Start of RECORDS SHOWN

import Summits.AtomisticToContinuum.Crystallization.Theses.FluxTubeKepler
import Summits.AtomisticToContinuum.Crystallization.Theorems.HullMinimalityLayeredWindowsNecessity
import Summits.AtomisticToContinuum.Crystallization.Theorems.PhononSlackCertificatesHullBridgeNonLayeredFraction
import Summits.AtomisticToContinuum.Crystallization.Theorems.FluxTubeKeplerFluxCellKeplerNecessity

/-!
# `FluxCellKepler` (stmt-AtomisticToContinuum-15221), line `Sketch` — the τ-free defect pricing gives
# the coercive two-shell gap at separations `δ ≥ 1/3`

Partial converse of `FluxCellKeplerSketchGaps.stub_defectPricedExcess_of_gaps`
(`stub_defectPricedExcess ⇐ CoerciveTwoShellGap ∧ NearFieldConvexity`): the registered stub
`stub_defectPricedExcess` of the line IMPLIES the instances `δ ≥ 1/3` of
`PhononSlackCertificates.CoerciveTwoShellGap` (item stmt-AtomisticToContinuum-13956), with
`g(δ) := c(δ, 2, 1/200)`: a `(2, 1/200)`-layered-good site of a `1/3`-separated configuration is
two-shell good (`IsTwoShellGood (1/20) (47/50) 1`) by the landed
`LayeredWindowsLocal.isTwoShellGood_of_window` (the good site's own chart is a `(2, 1/200)`-window
centred at it), so the non-two-shell-good sites are among the `(2, 1/200)`-bad ones.  With the landed
necessity `FluxCellKeplerSketchNec.stub_cruxNecessity` this makes those instances of item 13956
NECESSARY for the crux `FluxCellKepler` (`coerciveTwoShellGap_third_of_fluxCellKepler`).  (For
`δ < 1/100` the fixed tolerance `1/200` of the window lemma does not exclude two particles at one
site; the instances `δ < 1/3` are not claimed.)
-/

noncomputable section

open scoped BigOperators Classical

namespace Summit.AtomisticToContinuum.Crystallization.Theorems.FluxCellKeplerSketchGaps

open Summit.AtomisticToContinuum.Crystallization.Theorems.PrestressSplitKorn
open Summit.AtomisticToContinuum.Crystallization.Theorems.HullBridgeExact
open Summit.AtomisticToContinuum.Crystallization.Theorems.LayeredWindowsLocal
open Literature.MathematicalPhysics.StatisticalMechanics Literature.Geometry.DiscreteGeometry

/-- **The coercive two-shell gap at `δ ≥ 1/3` from the τ-free defect pricing** (registered helper of
line `Sketch`): if the `(R, η)`-layered-bad sites of `δ`-separated finite injective configurations are
priced linearly against `E_LJ − N e*` for every `(δ, R, η)` (the stub `stub_defectPricedExcess`, taken
as hypothesis), then for every `δ ≥ 1/3` some `g > 0` gives `N e* + g · #{¬ two-shell good} ≤ E_LJ(x)`
on every `δ`-separated `x` — take `g := c(δ, 2, 1/200)` and note that a `(2, 1/200)`-layered-good site
is two-shell good (`isTwoShellGood_of_window` with `t = −x i`). [folklore] -/
theorem coerciveTwoShellGap_third_of_defectPricing : (∀ δ : ℝ, 0 < δ → ∀ R η : ℝ, 0 < R → 0 < η → ∃ c : ℝ, 0 < c ∧ ∀ (N : ℕ) (x : Fin N → EuclideanSpace ℝ (Fin 3)), Function.Injective x → (∀ i j, i ≠ j → δ ≤ dist (x i) (x j)) → c * (Nat.card {i : Fin N // ¬ ∃ a : ℝ, 47 / 50 ≤ a ∧ a ≤ 1 ∧ ∃ (A : EuclideanSpace ℝ (Fin 3) →ₗᵢ[ℝ] EuclideanSpace ℝ (Fin 3)) (s : ℤ → ℤ) (z : ℤ → ℝ), IsHaggSeq s ∧ (∀ m : ℤ, 39 / 50 * a ≤ z (m + 1) - z m ∧ z (m + 1) - z m ≤ 17 / 20 * a) ∧ let S : Set (EuclideanSpace ℝ (Fin 3)) := {p | ∃ m k l : ℤ, p = A (((k : ℝ) • triangularVec₁ a) + ((l : ℝ) • triangularVec₂ a) + ((haggLabel s m : ℝ) • barlowOffset a) + (z m • layerNormal 1))}; (∀ p ∈ S, ‖p‖ ≤ R → ∃ j : Fin N, dist (x j - x i) p ≤ η) ∧ (∀ j : Fin N, ‖x j - x i‖ ≤ R → ∃ p ∈ S, dist (x j - x i) p ≤ η)} : ℝ) ≤ interactionEnergy lennardJones x - (N : ℝ) * ⨅ Q : PeriodicConfiguration 3, Q.energyPerParticle lennardJones) → ∀ δ : ℝ, 1 / 3 ≤ δ → ∃ g : ℝ, 0 < g ∧ ∀ (N : ℕ) (x : Fin N → EuclideanSpace ℝ (Fin 3)), (∀ i j : Fin N, i ≠ j → δ ≤ dist (x i) (x j)) → (N : ℝ) * (⨅ Q : PeriodicConfiguration 3, Q.energyPerParticle lennardJones) + g * (Nat.card {i : Fin N // ¬ IsTwoShellGood (1 / 20) (47 / 50) 1 x i} : ℝ) ≤ interactionEnergy lennardJones x := by
  intro h₂ δ hδ
  obtain ⟨c, hc, hcb⟩ := h₂ δ (by linarith) 2 (1 / 200) two_pos (by norm_num)
  refine ⟨c, hc, fun N x hsep => ?_⟩
  have hx : Function.Injective x := by
    intro i j hij
    by_contra hne
    have := hsep i j hne
    rw [hij, dist_self] at this
    linarith
  have hsep3 : ∀ i j : Fin N, i ≠ j → (1 / 3 : ℝ) ≤ dist (x i) (x j) := fun i j hij =>
    hδ.trans (hsep i j hij)
  have key := hcb N x hx hsep
  have hle : Nat.card {i : Fin N // ¬ IsTwoShellGood (1 / 20) (47 / 50) 1 x i} ≤
      Nat.card {i : Fin N // ¬ ∃ a : ℝ, 47 / 50 ≤ a ∧ a ≤ 1 ∧ ∃ (A : EuclideanSpace ℝ (Fin 3) →ₗᵢ[ℝ] EuclideanSpace ℝ (Fin 3)) (s : ℤ → ℤ) (z : ℤ → ℝ), IsHaggSeq s ∧ (∀ m : ℤ, 39 / 50 * a ≤ z (m + 1) - z m ∧ z (m + 1) - z m ≤ 17 / 20 * a) ∧ let S : Set (EuclideanSpace ℝ (Fin 3)) := {p | ∃ m k l : ℤ, p = A (((k : ℝ) • triangularVec₁ a) + ((l : ℝ) • triangularVec₂ a) + ((haggLabel s m : ℝ) • barlowOffset a) + (z m • layerNormal 1))}; (∀ p ∈ S, ‖p‖ ≤ 2 → ∃ j : Fin N, dist (x j - x i) p ≤ 1 / 200) ∧ (∀ j : Fin N, ‖x j - x i‖ ≤ 2 → ∃ p ∈ S, dist (x j - x i) p ≤ 1 / 200)} := by
    rw [Nat.card_eq_fintype_card, Nat.card_eq_fintype_card]
    refine Fintype.card_subtype_mono _ _ fun i hi hgood => hi ?_
    obtain ⟨a, ha1, ha2, A, s, z, hs, hz, h12⟩ := hgood
    dsimp only at h12
    rw [nl_setOf_eq_range A a s z] at h12
    obtain ⟨h1, h2⟩ := h12
    have hbox : InBox a z := ⟨ha1, ha2, hz⟩
    refine isTwoShellGood_of_window (A := A) (t := -x i) (R := 2) hsep3 hbox hs ?_ ?_ (by simp)
    · intro p hp hpR
      obtain ⟨j, hj⟩ := h1 p hp hpR
      exact ⟨j, by rwa [← sub_eq_add_neg]⟩
    · intro j hj
      rw [← sub_eq_add_neg] at hj ⊢
      exact h2 j hj
  have hle' : (Nat.card {i : Fin N // ¬ IsTwoShellGood (1 / 20) (47 / 50) 1 x i} : ℝ) ≤
      (Nat.card {i : Fin N // ¬ ∃ a : ℝ, 47 / 50 ≤ a ∧ a ≤ 1 ∧ ∃ (A : EuclideanSpace ℝ (Fin 3) →ₗᵢ[ℝ] EuclideanSpace ℝ (Fin 3)) (s : ℤ → ℤ) (z : ℤ → ℝ), IsHaggSeq s ∧ (∀ m : ℤ, 39 / 50 * a ≤ z (m + 1) - z m ∧ z (m + 1) - z m ≤ 17 / 20 * a) ∧ let S : Set (EuclideanSpace ℝ (Fin 3)) := {p | ∃ m k l : ℤ, p = A (((k : ℝ) • triangularVec₁ a) + ((l : ℝ) • triangularVec₂ a) + ((haggLabel s m : ℝ) • barlowOffset a) + (z m • layerNormal 1))}; (∀ p ∈ S, ‖p‖ ≤ 2 → ∃ j : Fin N, dist (x j - x i) p ≤ 1 / 200) ∧ (∀ j : Fin N, ‖x j - x i‖ ≤ 2 → ∃ p ∈ S, dist (x j - x i) p ≤ 1 / 200)} : ℝ) := by
    exact_mod_cast hle
  nlinarith [mul_le_mul_of_nonneg_left hle' hc.le]

/-- **Necessity for the crux**: `FluxCellKepler` implies the instances `δ ≥ 1/3` of
`PhononSlackCertificates.CoerciveTwoShellGap` (item 13956), through the landed necessity
`FluxCellKeplerSketchNec.stub_cruxNecessity` (crux ⇒ τ-free pricing) and
`coerciveTwoShellGap_third_of_defectPricing`. [folklore] -/
theorem coerciveTwoShellGap_third_of_fluxCellKepler
    (hX : Summit.AtomisticToContinuum.Crystallization.Theses.FluxTubeKepler.FluxCellKepler) :
    ∀ δ : ℝ, 1 / 3 ≤ δ → ∃ g : ℝ, 0 < g ∧ ∀ (N : ℕ) (x : Fin N → EuclideanSpace ℝ (Fin 3)), (∀ i j : Fin N, i ≠ j → δ ≤ dist (x i) (x j)) → (N : ℝ) * (⨅ Q : PeriodicConfiguration 3, Q.energyPerParticle lennardJones) + g * (Nat.card {i : Fin N // ¬ IsTwoShellGood (1 / 20) (47 / 50) 1 x i} : ℝ) ≤ interactionEnergy lennardJones x :=
  coerciveTwoShellGap_third_of_defectPricing
    (Summit.AtomisticToContinuum.Crystallization.Theorems.FluxCellKeplerSketchNec.stub_cruxNecessity hX).2

end Summit.AtomisticToContinuum.Crystallization.Theorems.FluxCellKeplerSketchGaps

end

End of RECORDS SHOWN

■ **WHAT THIS TASK INVOLVES**: Which of the lines above hold the string "Function"? Copy each one.

■ **EXPECTED ANSWER**:
theorem coerciveTwoShellGap_third_of_defectPricing : (∀ δ : ℝ, 0 < δ → ∀ R η : ℝ, 0 < R → 0 < η → ∃ c : ℝ, 0 < c ∧ ∀ (N : ℕ) (x : Fin N → EuclideanSpace ℝ (Fin 3)), Function.Injective x → (∀ i j, i ≠ j → δ ≤ dist (x i) (x j)) → c * (Nat.card {i : Fin N // ¬ ∃ a : ℝ, 47 / 50 ≤ a ∧ a ≤ 1 ∧ ∃ (A : EuclideanSpace ℝ (Fin 3) →ₗᵢ[ℝ] EuclideanSpace ℝ (Fin 3)) (s : ℤ → ℤ) (z : ℤ → ℝ), IsHaggSeq s ∧ (∀ m : ℤ, 39 / 50 * a ≤ z (m + 1) - z m ∧ z (m + 1) - z m ≤ 17 / 20 * a) ∧ let S : Set (EuclideanSpace ℝ (Fin 3)) := {p | ∃ m k l : ℤ, p = A (((k : ℝ) • triangularVec₁ a) + ((l : ℝ) • triangularVec₂ a) + ((haggLabel s m : ℝ) • barlowOffset a) + (z m • layerNormal 1))}; (∀ p ∈ S, ‖p‖ ≤ R → ∃ j : Fin N, dist (x j - x i) p ≤ η) ∧ (∀ j : Fin N, ‖x j - x i‖ ≤ R → ∃ p ∈ S, dist (x j - x i) p ≤ η)} : ℝ) ≤ interactionEnergy lennardJones x - (N : ℝ) * ⨅ Q : PeriodicConfiguration 3, Q.energyPerParticle lennardJones) → ∀ δ : ℝ, 1 / 3 ≤ δ → ∃ g : ℝ, 0 < g ∧ ∀ (N : ℕ) (x : Fin N → EuclideanSpace ℝ (Fin 3)), (∀ i j : Fin N, i ≠ j → δ ≤ dist (x i) (x j)) → (N : ℝ) * (⨅ Q : PeriodicConfiguration 3, Q.energyPerParticle lennardJones) + g * (Nat.card {i : Fin N // ¬ IsTwoShellGood (1 / 20) (47 / 50) 1 x i} : ℝ) ≤ interactionEnergy lennardJones x := by
  have hx : Function.Injective x := by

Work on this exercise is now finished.